I have a dataframe with 7 variables:
RACA pca pp pcx psc lp csc
0 BARBUDA 1915 470 150 140 87.65 91.41
1 BARBUDA 1345 305 100 110 79.32 98.28
2 BARBUDA 1185 295 80 85 62.19 83.12
3 BARBUDA 1755 385 120 130 80.65 90.01
4 BARBUDA 1570 325 120 120 77.96 87.99
5 CANELUDA 1640 365 110 115 81.38 87.26
6 CANELUDA 1960 525 135 145 89.21 99.37
7 CANELUDA 1715 410 100 120 79.35 99.84
8 CANELUDA 1615 380 100 110 76.32 99.27
9 CANELUDA 2230 500 165 160 90.22 99.56
10 CANELUDA 1570 400 105 95 85.24 83.95
11 COMERCIAL 1815 380 145 90 73.32 92.81
12 COMERCIAL 2475 345 180 140 71.77 105.64
13 COMERCIAL 1870 295 125 125 72.36 97.89
14 COMERCIAL 2435 565 185 160 73.24 107.39
15 COMERCIAL 1705 315 115 125 72.03 96.11
16 COMERCIAL 2220 495 165 150 87.63 96.89
17 PELOCO 1145 250 75 85 50.57 77.90
18 PELOCO 705 85 55 50 38.26 78.09
19 PELOCO 1140 195 80 75 66.15 96.35
20 PELOCO 1355 250 90 95 50.60 91.39
21 PELOCO 1095 220 80 80 53.03 84.57
22 PELOCO 1580 255 125 120 59.30 95.57
I want to fit a glm for every dependent variable, pca:csc, in R it's quite simple to do it, but I don't know how to get this working on Python.
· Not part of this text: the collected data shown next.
/-- **Wick's rule for `Ψ_k^{GFF}`** (Def. 2.6: "the correlation functions corresponding to a
Gaussian process with covariance `G_{ℝ²}`"; §1.2: Wick's rule): splitting the pairings by the
partner `j` of the index `0`,
`Ψ_{m+2}^{GFF}(u) = ∑_{j ≠ 0} Ψ_2^{GFF}(u₀, uⱼ) Ψ_m^{GFF}(u restricted to the other indices)`.
[cite: DKLM2026SixVertexGFF, Def. 2.6] -/
theorem gffKPoint_wick (u : Fin (m + 2) → ℂ × ℂ) :
    gffKPoint (m + 2) u = ∑ j ∈ Finset.univ.erase (0 : Fin (m + 2)),
      gffKPoint 2 ![u 0, u j] * gffKPoint m (u ∘ skipPairEmb m j) := by
  classical
  -- Step 1: sum over pairings first, fibred by the partner of `0`
  conv_lhs => unfold gffKPoint
  rw [Finset.sum_comm]
  rw [← Finset.sum_fiberwise_of_maps_to (g := fun σ : Equiv.Perm (Fin (m + 2)) => σ 0)
    (t := Finset.univ.erase (0 : Fin (m + 2))) (fun σ hσ => by
      simp only [fpfInvolutions, Finset.mem_filter, Finset.mem_univ, true_and] at hσ
      exact Finset.mem_erase.mpr ⟨hσ.2 0, Finset.mem_univ _⟩)]
  refine Finset.sum_congr rfl fun j hj => ?_
  have hj0 : j ≠ 0 := (Finset.mem_erase.mp hj).1
  have hpj : partnerOf j = j := partnerOf_of_ne hj0
  -- Step 2: reindex the fibre by pairings of the remaining indices
  rw [← Finset.sum_bij (s := fpfInvolutions m) (fun σ' _ => liftPairing j σ')
    (fun σ' hσ' => Finset.mem_filter.mpr ⟨liftPairing_mem_fpfInvolutions hσ', by
      rw [liftPairing_zero, hpj]⟩)
    (fun σ₁ _ σ₂ _ h => liftPairing_injective j h)
    (fun σ hσ => by
      obtain ⟨hσF, hσ0⟩ := Finset.mem_filter.mp hσ
      obtain ⟨σ', hσ', h⟩ := exists_liftPairing_eq hj0 hσF hσ0
      exact ⟨σ', hσ', h⟩)
    (fun σ' _ => rfl)]
  -- Step 3: expand the right-hand side
  rw [gffKPoint_two_eq_sum, gffKPoint_eq_sum, Finset.sum_mul_sum]
  simp_rw [Finset.mul_sum]
  conv_rhs =>
    arg 2
    ext c
    rw [Finset.sum_comm]
  conv_rhs => rw [Finset.sum_comm]
  refine Finset.sum_congr rfl fun σ' hσ' => ?_
  -- now both sides are indexed by the choices; decompose `a ↔ (c, b)`
  set e := pairSumEquiv m j with he
  set A : (Fin (m + 2) → Bool) ≃ (Fin 2 → Bool) × (Fin m → Bool) :=
    ((e.symm.arrowCongr (Equiv.refl Bool)).trans (Equiv.sumArrowEquivProdArrow (Fin 2) (Fin m) Bool))
    with hA
  rw [← Equiv.sum_comp A.symm, Fintype.sum_prod_type]
  refine Finset.sum_congr rfl fun c _ => Finset.sum_congr rfl fun b _ => ?_
  -- the reconstructed choice function and its values
  have hAsymm : ∀ x, A.symm (c, b) x = Sum.elim c b (e.symm x) := fun x => rfl
  have ha0 : A.symm (c, b) 0 = c 0 := by rw [hAsymm, he, pairSumEquiv_symm_zero]; rfl
  have haj : A.symm (c, b) j = c 1 := by
    have h := pairSumEquiv_symm_partner (m := m) j
    rw [hpj] at h
    rw [hAsymm, he, h]
    rfl
  have hai : ∀ i, A.symm (c, b) (skipPairEmb m j i) = b i := fun i => by
    rw [hAsymm, he, pairSumEquiv_symm_skipPairEmb]; rfl
  -- sign
  have hsign : (Finset.univ.filter fun x => A.symm (c, b) x = true).card =
      (Finset.univ.filter fun i => c i = true).card + (Finset.univ.filter fun i => b i = true).card := by
    simp only [Finset.card_filter]
    rw [← Equiv.sum_comp e, Fintype.sum_sum_type, Fin.sum_univ_two, Fin.sum_univ_two]
    simp only [he, pairSumEquiv_inl_zero, pairSumEquiv_inl_one, hpj, pairSumEquiv_inr, ha0, haj, hai]
  -- product over the representatives of the pairs
  have hprod : ∏ x ∈ Finset.univ.filter (fun x : Fin (m + 2) => x < liftPairing j σ' x),
      greenPlane (pickPoint u (A.symm (c, b)) x) (pickPoint u (A.symm (c, b)) (liftPairing j σ' x)) =
      greenPlane (pickPoint ![u 0, u j] c 0) (pickPoint ![u 0, u j] c 1) *
        ∏ i ∈ Finset.univ.filter (fun i : Fin m => i < σ' i),
          greenPlane (pickPoint (u ∘ skipPairEmb m j) b i)
            (pickPoint (u ∘ skipPairEmb m j) b (σ' i)) := by
    rw [filter_lt_liftPairing hj0 σ', Finset.prod_insert, Finset.prod_map]
    · congr 1
      · rw [liftPairing_zero, hpj]
        simp only [pickPoint, ha0, haj]
        rfl
      · refine Finset.prod_congr rfl fun i _ => ?_
        simp only [RelEmbedding.coe_toEmbedding, liftPairing_skipPairEmb, pickPoint, hai,
          Function.comp_apply]
    · simp only [Finset.mem_map, Finset.mem_filter, Finset.mem_univ, true_and,
        RelEmbedding.coe_toEmbedding, not_exists, not_and]
      exact fun i _ => skipPairEmb_ne_zero j i
  rw [hsign, hprod, pow_add]
  ring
I tried to write a for loop and pass the column name to the formula but so far didn't work out:
for column in df:
col = str(column)
model = sm.formula.glm(paste(col,"~ RACA"), data=df).fit()
print(model.summary())
I am using Pandas and statsmodel
import pandas as pd
import statsmodels.api as sm
I imagine it must be so simple, but I sincerely couldn't figure it out yet.